And now I’ve waffled back. I found the Recipe #29 in Advanced Rails
Recipes: Create Meaningful Relationships Through Proxies.
So now I’ve defined on the User class:
has_many :profiles, :as => :profilable do
def default(reload=false)
@default_profile = nil if reload
@default_profile ||= find_by_is_default(true)
end
end
And this lets me do stuff like:
User.find(:first).profiles.default # => a Profile object that is
flagged with the :is_default boolean.
(which is nicely similar to: User.find(:first).profiles.first and
other such calls)
The main reason is that I’m using polymorphism on the objects that
have profiles, so I don’t have to define a FK on each table. I like
the cleanness of this although it means I’ll need to do Jon’s logic to
ensure that when a new default is set, the old is unset. But as the
number of profiles per user should be very small I’m not worried.
So functionally, it really does come back to:
a) do I put a FK on each table that has a default Profile and use that
for referencing the default Profile object?

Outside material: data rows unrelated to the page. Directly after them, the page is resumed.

import Literature.Analysis.FluidPDE.LocalTypeI
import Literature.Analysis.FluidPDE.SuitableWeakRescaling
import HarnessLib

/-!
# Albritton–Barker 2020, Thm. 3.1 (interior case, Rmk. 3.4): local regularity at the terminal
# time under weak-`L³` control along a sequence of times

Topic `Analysis/FluidPDE`. Source: D. Albritton, T. Barker, *Localised necessary conditions for
singularity formation in the Navier–Stokes equations with curved boundary*, J. Differential
Equations 269 (2020), no. 9, 7529–7573, doi:10.1016/j.jde.2020.06.009 = arXiv:1811.00507
[`AlbrittonBarker2020`]; read in the held arXiv text (`paper:arxiv-1811.00507`: Def. 2.1 = §2
c6, Thm. 3.1 = §3 c9, Rmk. 3.4 = c13; the journal numbering agrees).

## The printed statements (`ν = 1`, no force)

* **Definition 2.1** (boundary suitable weak solution in `Q_I = Ω × I`, `I = ]S,T[`, vanishing on
  a relatively open `Γ ⊆ ∂Ω`; the arXiv text misprints `Ω̄' ⊂ Ω ⊂ Γ` for `Ω̄' ⊂ Ω ∪ Γ`): for all
  bounded subdomains `Ω' ⋐ Ω ∪ Γ` and `S < S' < T`,
  `v ∈ L_{2,∞} ∩ W^{1,0}_2(Ω' × ]S',T[)`, `q ∈ L_{3/2}(Ω' × ]S',T[)`, `v|_Γ = 0`; `(v,q)` solves
  the Navier–Stokes equations in `Q_I` in the sense of distributions; and the local energy
  inequality `∫_Ω ζ|v(x,t)|² + 2∫₀ᵗ∫_Ω ζ|∇v|² ≤ ∫₀ᵗ∫_Ω |v|²(∂ₜζ + Δζ) + (|v|² + 2q)v·∇ζ` holds
  for all non-negative `ζ ∈ C₀^∞((Ω ∪ Γ) × ]S,T])` and a.e. `t ∈ I` (footnote: "since
  `v ∈ C_w([0,T];L²(Ω))`, the local energy inequality is actually satisfied for every `t ∈ I`" —
  the slices `v(·,t)` are those of the weakly continuous representative).
* **Theorem 3.1** (behaviour of the `L₃^weak` norm). Let `Ω ⊂ ℝ³` be a bounded `C²` domain,
  `Γ ⊂ ∂Ω` relatively open, `x* ∈ Ω ∪ Γ` and `R > 0` with `Ω̄_{x*,R} ⊂ Ω ∪ Γ`
  (`Ω_{x*,R} = Ω ∩ B(x*,R)`). For each `M > 0` there exists `ε = ε(Ω,M) > 0` such that: if `v` is
  a boundary suitable weak solution in `Ω × ]0,1[` vanishing on `Γ` with
  `v ∈ L_∞(Ω × ]0,t[)` for all `0 < t < 1`, if there is a sequence `t_k ↑ 1` with
  `sup_k ‖v(·,t_k)‖_{L^{3,∞}(Ω_{x*,R})} ≤ M`, and if `dist_{L^{3,∞}}(v(· + x*,1), 𝕃) ≤ ε`, then
  `z* = (x*,1)` is a regular point of `v`. Here `𝕃` is the space of `f ∈ L^{3,∞}` with
  `‖f‖_{L^{3,∞}(B(r))} → 0` as `r → 0⁺` (equivalently the `L^{3,∞}` closure of the functions
  smooth near the origin).
* **Remark 3.4** (the interior case). If `x* ∈ Ω` no flattening of the boundary is needed: the
  same a priori estimates hold and the rescaled solutions converge to a suitable weak solution on
  `ℝ³ × ]1/2,1[`, small in `L^{3,∞}` at time `1`, singular at the origin — contradicting the
  Liouville-type Lemma 3.3.

## What is recorded (interior case, unit ball, terminal slice in `𝕃`)

The named fact `albrittonBarker2020_localWeakL3_regularity` is Theorem 3.1 with Remark 3.4 in
the following SPECIAL CASE, stated in the tree's vocabulary:
* `Ω = B(x*,1)` (a bounded `C^∞` domain), `Γ = ∅`, `I = ]0,1[` as printed, so that
  `Ω × ]0,1[ = Q(z*,1)`, `z* = (1,x*)` (`parabolicCylinder 1 (1,x*)`, time first), and
  `0 < R < 1` (`⇔ Ω̄_{x*,R} = B̄(x*,R) ⊂ Ω`);
* the class of Def. 2.1 (with `Γ = ∅`: an interior suitable weak solution) is the tree class
  `IsSuitableWeakSolutionInBall 1 (1,x*) v q` (`LocalTypeI.lean`, Albritton–Barker 2019 Def. 2.1:
  the accepted local notion `IsSuitableWeakSolutionOn` on the open cylinder — distributional
  equations, space–time integrated local energy inequality — plus `v ∈ L_{2,∞}`, `∇v ∈ L₂`
  through a weak spatial gradient, `q ∈ L_{3/2}` on the WHOLE cylinder; Def. 2.1 here asks these
  only on `Ω' × ]S',1[`, `Ω' ⋐ Ω`, `S' > 0` — the global class is a special case; the a.e.-`t`
  slice form of the energy inequality for cut-offs not vanishing at `t = 1` follows from the
  integrated one at Lebesgue points, as recorded in the docstring of `IsSuitableWeakSolutionInBall`);
* `v ∈ L_∞(Ω × ]0,t[)` for all `0 < t < 1` verbatim;
* the slices `v(·,t)`, `t ∈ ]0,1]`, are those of the weakly continuous representative
  (footnote to Def. 2.1): `t ↦ ∫⟪v(t),w⟫` is continuous on `]0,1]` for every `w ∈ L²`
  supported in `Ω` — this pins down `v(·,t_k)` and `v(·,1)`;
* `t_k ↑ 1`: a strictly increasing sequence in `]0,1[` converging to `1`, and
  `‖v(·,t_k)‖_{L^{3,∞}(B(x*,R))} ≤ M` for all `k` in distribution form
  `α³ |{x ∈ B(x*,R) : α < |v(t_k,x)|}| ≤ M³` (`α > 0`);
* TERMINAL SLICE: the case `dist_{L^{3,∞}}(v(· + x*,1), 𝕃) = 0`, i.e. `v(·,1) ∈ 𝕃` (after
  extension by zero off `Ω`): `v(·,1) ∈ L^{3,∞}(Ω)` and `‖v(·,1)‖_{L^{3,∞}(B(x*,r))} → 0` as
  `r ↓ 0`, both in distribution form. Then the smallness hypothesis `dist ≤ ε(Ω,M)` holds for
  every `M`, so `ε` does not appear (e.g. `v(·,1) ∈ L³(Ω)` suffices: Chebyshev and absolute
  continuity of the integral);
* CONCLUSION: "`z* = (x*,1)` is a regular point of `v`": `v` is essentially bounded on some
  `Q(z*,r)`, `r > 0`, recorded as `¬ IsBackwardSingularPoint v (1,x*)` (`LocalTypeI.lean`; the
  cylinders `Q(z*,r) = ]1 − r², 1[ × B(x*,r)`, `r ≤ 1`, lie in `Ω × ]0,1[`; in the proof, c13:
  "`v^∞` is essentially bounded in `ℝ³₊ × ]3/4,1[`. This contradicts [singularity]").
-- TODO(general form): `ε`-closeness `dist_{L^{3,∞}}(v(·+x*,1), 𝕃) ≤ ε(Ω,M)` instead of
-- membership; a general bounded `C²` domain `Ω` with the local class on `Ω' ⋐ Ω`; the boundary
-- case `x* ∈ Γ` (needs boundary suitable weak solutions / `C²` domains in the tree).

Also in this file, PROVED from the fact by the Navier–Stokes scaling (CKN 1982 §2; ESŠ 2003 §3):
* `albrittonBarker2020_localWeakL3_regularity.of_suitableWeakOn_viscosity` — the consumption
  shape at viscosity `ν > 0` on a parabolic ball `Q(z₀,R)` (class `IsSuitableWeakSolutionOn` at
  viscosity `ν` + the global clauses spelled out, `∇v ∈ L²` as `cknE R z₀ G < ⊤`, weak-`L³`
  bound `M` along `s_k ↑ t₀`, terminal slice `v(t₀) ∈ L³(B(x₀,R))`, conclusion
  `∃ r > 0, v ∈ L_∞(Q(z₀,r))`). Mechanism: with `θ = min(1,√ν)`, `R' = θR`, `β = R'²/ν ≤ R²`,
  the affine map `Φ(s,y) = (t₀ − β + βs, x₀ + R'y)` takes `Q((1,0),1) = ]0,1[ × B(0,1)` onto
  `]t₀ − β, t₀[ × B(x₀,R') ⊆ Q(z₀,R)`, and `v' = (R'/ν)·v∘Φ`, `q' = (R'/ν)²·q∘Φ` is a suitable weak
  solution with viscosity `1` there (`IsSuitableWeakSolutionOn.stRescale`), in the class
  `IsSuitableWeakSolutionInBall 1 (1,0)`, bounded below the top, with weakly continuous slices,
  weak-`L³` bound `M/ν` along the tail of the transported sequence, terminal slice
  `(R'/ν)v(t₀, x₀ + R'·) ∈ L³(B(0,1)) ⊂ 𝕃`; regularity of `v'` at `(1,0)` on `Q((1,0),ρ)` is
  boundedness of `v` on `]t₀ − βρ², t₀[ × B(x₀,R'ρ) ⊇ Q(z₀, ρ·min(R',√β))`.
* Not transcribed: Theorem 1.1 (c3: interior/boundary `L³` blow-up `lim_{t↑T*} ‖v(t)‖_{L³(Ω_{x*,R})} = ∞`
  at a singular point — no consumer yet), Theorem 1.3 (mild bounded ancient solutions as blow-up
  limits), the boundary statements, the truncation Proposition 2.2.

## Mathlib / tree search

`rg '1811.00507|AlbrittonBarker2020|jde.2020.06.009' lean/Literature` = asides only, no
transcription (2026-08-28; also nsreg-lit §R141). Reused: `IsSuitableWeakSolutionInBall`,
`IsBackwardSingularPoint` (`LocalTypeI.lean`), `IsSuitableWeakSolutionOn`, `cknE`,
`parabolicCylinder(Opens)`, `HasWeakSpatialGradientOn` (`SuitableWeak.lean`), the rescaling API
(`SpaceTimeRescaling.lean`, `SuitableWeakRescaling.lean`). Nearest prior decls:
`seregin2019_localWeakL3_epsRegularity` (Seregin 2019 Prop. 1.4: `L_∞(L^{3,∞})` over the whole
time interval + sparse top slice; here: weak-`L³` along a SEQUENCE of times + terminal slice in
`𝕃`), `seregin_L3_blowup` / `AlbrittonBarkerForwardHolds` (global versions) — not implied.

## References

* D. Albritton, T. Barker, J. Differential Equations 269 (2020) 7529–7573 = arXiv:1811.00507,
  Def. 2.1, Thm. 3.1, Rmks. 3.2 and 3.4. [`AlbrittonBarker2020`]
* D. Albritton, T. Barker, Arch. Ration. Mech. Anal. (2019) = arXiv:1811.00502, Def. 2.1 (the
  class `IsSuitableWeakSolutionInBall`). [`AlbrittonBarker2019`]
* L. Caffarelli, R. Kohn, L. Nirenberg, Comm. Pure Appl. Math. 35 (1982), §2 (suitable weak
  solutions; scaling). [`CaffarelliKohnNirenberg1982`]
-/

noncomputable section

- upside: simple association assigment. Nice, neat.
- downside: additional field on table, loses some functionality?
b) do I put a boolean in the Profiles table and use the proxy idea for
referencing the object?
- upside: make for a nice call: i.e. like .first I can now do .default
(for an association of Profiles). I can use polymorphism fully, so the
User table doesn’t have anything referencing Profiles and it’s all
handled in the models.
- downside: need to handle “singularity” of the is_default field.
Performance issues?
Ultimately, I realize that either will work very well. so I dunno. I
don’t want to think about it too much anymore. I still think that my
original idea is interesting: building a “validates_singularity_of”
helper. Then, it would just to Jon’s code, and could include scoping
constraints, i.e. something like:
validates_singularity_of :is_default, :scope => :user_id
or in my case, where I’m using polymorphism I’d have:
validates_singularity_of :is_default, :scope => :profilable_id
and maybe a :force => true option that instead of returning a
validation error would enforce the singularity, i.e. set the object
and unset all the others within the scope.
Hmmm… choices choices
I guess I’ll build out my controllers and views for this and see if
that guides it one way or the other.